◆ **Records shown**
══════════
/-- **Uniform `W^{1,2}` bound for unit vectors on which the Schrödinger form `∫|df|² − ∫Vf²` is
non-positive** (the compactness input of Karpukhin–Stern's Prop. 3.8, p. 753, in quantitative
form): on a closed Riemannian manifold of dimension `3 ≤ m ≤ 5`, for every `C ≥ 0` there is `R`
such that for every continuous `V ≥ 0` with `∫ V³ ≤ C` and every `C¹` function `f` with
`∫ f² = 1` and `∫ |df|²_h ≤ ∫ V f²`, one has `∫ |df|²_h ≤ R`. (Hölder `3 – 3/2`, the interpolation
`∫|f|³ ≤ (∫f²)^{1/4}(∫|f|^{10/3})^{3/4}` and the Sobolev inequality give
`∫|df|² ≤ C^{1/3}(c₁ (∫|df|²)^{1/2} + c₂)^{5/3}`, sublinear in `∫|df|²`.)
[cite: KarpukhinStern2024, proof of Prop. 3.8 p. 753] -/
theorem exists_gradSq_le_of_schrodinger_nonpos (hm3 : 3 ≤ m) (hm5 : m ≤ 5) {C : ℝ} (hC : 0 ≤ C) :
    ∃ R : ℝ, ∀ (V f : N → ℝ), Continuous V → (∀ x, 0 ≤ V x) →
      ∫ x, V x ^ 3 ∂riemannianMeasure h ≤ C → ContMDiff J 𝓘(ℝ, ℝ) 1 f →
      ∫ x, f x ^ 2 ∂riemannianMeasure h = 1 →
      ∫ x, (ofRiemannian h).gradSq f x ∂riemannianMeasure h ≤ ∫ x, V x * f x ^ 2 ∂riemannianMeasure h →
      ∫ x, (ofRiemannian h).gradSq f x ∂riemannianMeasure h ≤ R := by
  obtain ⟨c₁, c₂, hc₁, hc₂, hSob⟩ := exists_sobolev_ten_thirds h hm3 hm5
  set c : ℝ := C ^ ((1 : ℝ) / 3) with hcdef
  have hc0 : 0 ≤ c := Real.rpow_nonneg hC _
  set K : ℝ := c * (c₁ + c₂) ^ ((5 : ℝ) / 3) with hKdef
  have hK0 : 0 ≤ K := mul_nonneg hc0 (Real.rpow_nonneg (by linarith) _)
  refine ⟨max 1 (K ^ (6 : ℕ)), fun V f hV hV0 hVC hf hf1 hQV ↦ ?_⟩
  set μ := riemannianMeasure h with hμ
  have hfc : Continuous f := hf.continuous
  set Q : ℝ := ∫ x, (ofRiemannian h).gradSq f x ∂μ with hQdef
  have hQ0 : 0 ≤ Q := integral_nonneg fun x ↦ innerDual_self_nonneg h x _
  set t : ℝ := Real.sqrt Q with htdef
  have ht0 : 0 ≤ t := Real.sqrt_nonneg _
  have htQ : t ^ 2 = Q := Real.sq_sqrt hQ0
  -- (a) Hölder
  have hVC' : ∫ x, V x ^ (3 : ℝ) ∂μ ≤ C := by
    have : ∫ x, V x ^ (3 : ℝ) ∂μ = ∫ x, V x ^ 3 ∂μ :=
      integral_congr_ae (Eventually.of_forall fun x ↦ Real.rpow_ofNat (V x) 3)
    rw [this]
    exact hVC
  have hI3 : 0 ≤ ∫ x, |f x| ^ (3 : ℝ) ∂μ := integral_nonneg fun x ↦ Real.rpow_nonneg (abs_nonneg _) _
  have hI103 : 0 ≤ ∫ x, |f x| ^ ((10 : ℝ) / 3) ∂μ :=
    integral_nonneg fun x ↦ Real.rpow_nonneg (abs_nonneg _) _
  have ha : ∫ x, V x * f x ^ 2 ∂μ ≤ c * (∫ x, |f x| ^ (3 : ℝ) ∂μ) ^ ((2 : ℝ) / 3) := by
    refine (integral_mul_sq_le_L3 h hV hV0 hfc).trans ?_
    refine mul_le_mul_of_nonneg_right ?_ (Real.rpow_nonneg hI3 _)
    exact Real.rpow_le_rpow (integral_nonneg fun x ↦ Real.rpow_nonneg (hV0 x) _) hVC' (by norm_num)
  -- (b) interpolation with `∫ f² = 1`
  have hb : ∫ x, |f x| ^ (3 : ℝ) ∂μ ≤ (∫ x, |f x| ^ ((10 : ℝ) / 3) ∂μ) ^ ((3 : ℝ) / 4) := by
    have := integral_abs_cube_le h hfc
    rw [← hμ, hf1, Real.one_rpow, one_mul] at this
    exact this
  -- (c) Sobolev with `∫ f² = 1`
  have hcS : (∫ x, |f x| ^ ((10 : ℝ) / 3) ∂μ) ^ ((3 : ℝ) / 10) ≤ c₁ * t + c₂ := by
    have := hSob f hf
    rw [hf1, Real.sqrt_one, mul_one] at this
    exact this
  have hct0 : 0 ≤ c₁ * t + c₂ := by positivity
  have hc' : ∫ x, |f x| ^ ((10 : ℝ) / 3) ∂μ ≤ (c₁ * t + c₂) ^ ((10 : ℝ) / 3) := by
    have h1 : ∫ x, |f x| ^ ((10 : ℝ) / 3) ∂μ =
        ((∫ x, |f x| ^ ((10 : ℝ) / 3) ∂μ) ^ ((3 : ℝ) / 10)) ^ ((10 : ℝ) / 3) := by
      rw [← Real.rpow_mul hI103]
      norm_num
    rw [h1]
    exact Real.rpow_le_rpow (Real.rpow_nonneg hI103 _) hcS (by norm_num)
  -- (d) combine: `Q ≤ c (c₁ t + c₂)^{5/3}`
  have hd : Q ≤ c * (c₁ * t + c₂) ^ ((5 : ℝ) / 3) := by
    have h1 : Q ≤ c * (∫ x, |f x| ^ (3 : ℝ) ∂μ) ^ ((2 : ℝ) / 3) := hQV.trans ha
    have h2 : (∫ x, |f x| ^ (3 : ℝ) ∂μ) ^ ((2 : ℝ) / 3) ≤
        ((∫ x, |f x| ^ ((10 : ℝ) / 3) ∂μ) ^ ((3 : ℝ) / 4)) ^ ((2 : ℝ) / 3) :=
      Real.rpow_le_rpow hI3 hb (by norm_num)
    have h3 : ((∫ x, |f x| ^ ((10 : ℝ) / 3) ∂μ) ^ ((3 : ℝ) / 4)) ^ ((2 : ℝ) / 3) =
        (∫ x, |f x| ^ ((10 : ℝ) / 3) ∂μ) ^ ((1 : ℝ) / 2) := by
      rw [← Real.rpow_mul hI103]
      norm_num
    have h4 : (∫ x, |f x| ^ ((10 : ℝ) / 3) ∂μ) ^ ((1 : ℝ) / 2) ≤
        ((c₁ * t + c₂) ^ ((10 : ℝ) / 3)) ^ ((1 : ℝ) / 2) := Real.rpow_le_rpow hI103 hc' (by norm_num)
    have h5 : ((c₁ * t + c₂) ^ ((10 : ℝ) / 3)) ^ ((1 : ℝ) / 2) = (c₁ * t + c₂) ^ ((5 : ℝ) / 3) := by
      rw [← Real.rpow_mul hct0]
      norm_num
    calc Q ≤ c * (∫ x, |f x| ^ (3 : ℝ) ∂μ) ^ ((2 : ℝ) / 3) := h1
      _ ≤ c * (c₁ * t + c₂) ^ ((5 : ℝ) / 3) := by
          refine mul_le_mul_of_nonneg_left ?_ hc0
          calc (∫ x, |f x| ^ (3 : ℝ) ∂μ) ^ ((2 : ℝ) / 3) ≤ _ := h2
            _ = _ := h3
            _ ≤ _ := h4
            _ = _ := h5
  -- (e) the dichotomy `t ≤ 1` / `t > 1`
  change Q ≤ max 1 (K ^ (6 : ℕ))
  rcases le_or_gt t 1 with ht1 | ht1
  · calc Q = t ^ 2 := htQ.symm
      _ ≤ 1 := by nlinarith
      _ ≤ max 1 (K ^ (6 : ℕ)) := le_max_left _ _
  · have htpos : 0 < t := by linarith
    have h1 : c₁ * t + c₂ ≤ (c₁ + c₂) * t := by nlinarith
    have h2 : (c₁ * t + c₂) ^ ((5 : ℝ) / 3) ≤ ((c₁ + c₂) * t) ^ ((5 : ℝ) / 3) :=
      Real.rpow_le_rpow hct0 h1 (by norm_num)
    have h3 : ((c₁ + c₂) * t) ^ ((5 : ℝ) / 3) = (c₁ + c₂) ^ ((5 : ℝ) / 3) * t ^ ((5 : ℝ) / 3) :=
      Real.mul_rpow (by linarith) ht0
    have h4 : Q ≤ K * t ^ ((5 : ℝ) / 3) := by
      calc Q ≤ c * (c₁ * t + c₂) ^ ((5 : ℝ) / 3) := hd
        _ ≤ c * ((c₁ + c₂) ^ ((5 : ℝ) / 3) * t ^ ((5 : ℝ) / 3)) := by
            rw [← h3]; exact mul_le_mul_of_nonneg_left h2 hc0
        _ = K * t ^ ((5 : ℝ) / 3) := by rw [hKdef]; ring
    -- `t² ≤ K t^{5/3}` gives `t^{1/3} ≤ K`, `t ≤ K³`, `Q ≤ K⁶`
    have hsplit : t ^ 2 = t ^ ((5 : ℝ) / 3) * t ^ ((1 : ℝ) / 3) := by
      rw [← Real.rpow_add htpos, ← Real.rpow_two]
      norm_num
    have h53 : 0 < t ^ ((5 : ℝ) / 3) := Real.rpow_pos_of_pos htpos _
    have h13 : t ^ ((1 : ℝ) / 3) ≤ K := by
      have : t ^ ((5 : ℝ) / 3) * t ^ ((1 : ℝ) / 3) ≤ t ^ ((5 : ℝ) / 3) * K := by
        rw [← hsplit, htQ, mul_comm]
        exact h4
      exact le_of_mul_le_mul_left this h53
    have htK : t ≤ K ^ (3 : ℕ) := by
      have h0 : 0 ≤ t ^ ((1 : ℝ) / 3) := Real.rpow_nonneg ht0 _
      calc t = (t ^ ((1 : ℝ) / 3)) ^ (3 : ℕ) := by
            rw [← Real.rpow_natCast, ← Real.rpow_mul ht0]
            norm_num
        _ ≤ K ^ (3 : ℕ) := pow_le_pow_left₀ h0 h13 3
    calc Q = t ^ 2 := htQ.symm
      _ ≤ (K ^ (3 : ℕ)) ^ 2 := pow_le_pow_left₀ ht0 htK 2
      _ = K ^ (6 : ℕ) := by ring
      _ ≤ max 1 (K ^ (6 : ℕ)) := le_max_right _ _

end SobolevBound

/-! ### Part K — subspaces on which `∫|df|² ≤ ∫Vf²` have uniformly bounded dimension -/

section DimensionBound

open Lorentzian Lorentzian.PseudoRiemannianMetric Bundle
open _root_.MeasureTheory

variable {m : ℕ} {H' : Type*} [TopologicalSpace H']
  {J : ModelWithCorners ℝ (EuclideanSpace ℝ (Fin m)) H'} [J.Boundaryless]
  {N : Type*} [TopologicalSpace N] [ChartedSpace H' N] [IsManifold J ∞ N] [CompactSpace N]
  [T2Space N] [T3Space N] [MeasurableSpace N] [BorelSpace N]
  (h : ContMDiffRiemannianMetric J ∞ (EuclideanSpace ℝ (Fin m)) (TangentSpace J : N → Type _))

omit [J.Boundaryless] in
/-- **The `L²(dv_h)` pairing on smooth functions**, as a bilinear form on a subspace
`F ≤ C^∞(N)`. [folklore] -/
theorem exists_l2Bilin (F : Submodule ℝ (N → ℝ)) (hF : F ≤ smoothFunctions J N) :
    ∃ B : LinearMap.BilinForm ℝ F, ∀ f g : F,
      B f g = ∫ x, (f : N → ℝ) x * (g : N → ℝ) x ∂riemannianMeasure h := by
  have hc : ∀ f : F, Continuous (f : N → ℝ) := fun f ↦ (hF f.2).continuous
  have hint : ∀ f g : F, Integrable (fun x ↦ (f : N → ℝ) x * (g : N → ℝ) x) (riemannianMeasure h) :=
    fun f g ↦ integrable_of_continuous h ((hc f).mul (hc g))
  refine ⟨LinearMap.mk₂ ℝ (fun f g ↦ ∫ x, (f : N → ℝ) x * (g : N → ℝ) x ∂riemannianMeasure h)
    ?_ ?_ ?_ ?_, fun f g ↦ rfl⟩
  · intro f f' g
    simp only [Submodule.coe_add, Pi.add_apply, add_mul]
    exact integral_add (hint f g) (hint f' g)
  · intro c f g
    simp only [Submodule.coe_smul, Pi.smul_apply, smul_eq_mul, mul_assoc]
    exact integral_const_mul c _
  · intro f g g'
    simp only [Submodule.coe_add, Pi.add_apply, mul_add]
    exact integral_add (hint f g) (hint f g')
  · intro c f g
    simp only [Submodule.coe_smul, Pi.smul_apply, smul_eq_mul, mul_left_comm _ c]
    exact integral_const_mul c _

variable [(ofRiemannian h).HasLeviCivita]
══════════
◆ **Problem description**
For the word "LinearMap", find all matching lines in the entries above and copy them out.

◆ **Response area**
    ∃ B : LinearMap.BilinForm ℝ F, ∀ f g : F,
  refine ⟨LinearMap.mk₂ ℝ (fun f g ↦ ∫ x, (f : N → ℝ) x * (g : N → ℝ) x ∂riemannianMeasure h)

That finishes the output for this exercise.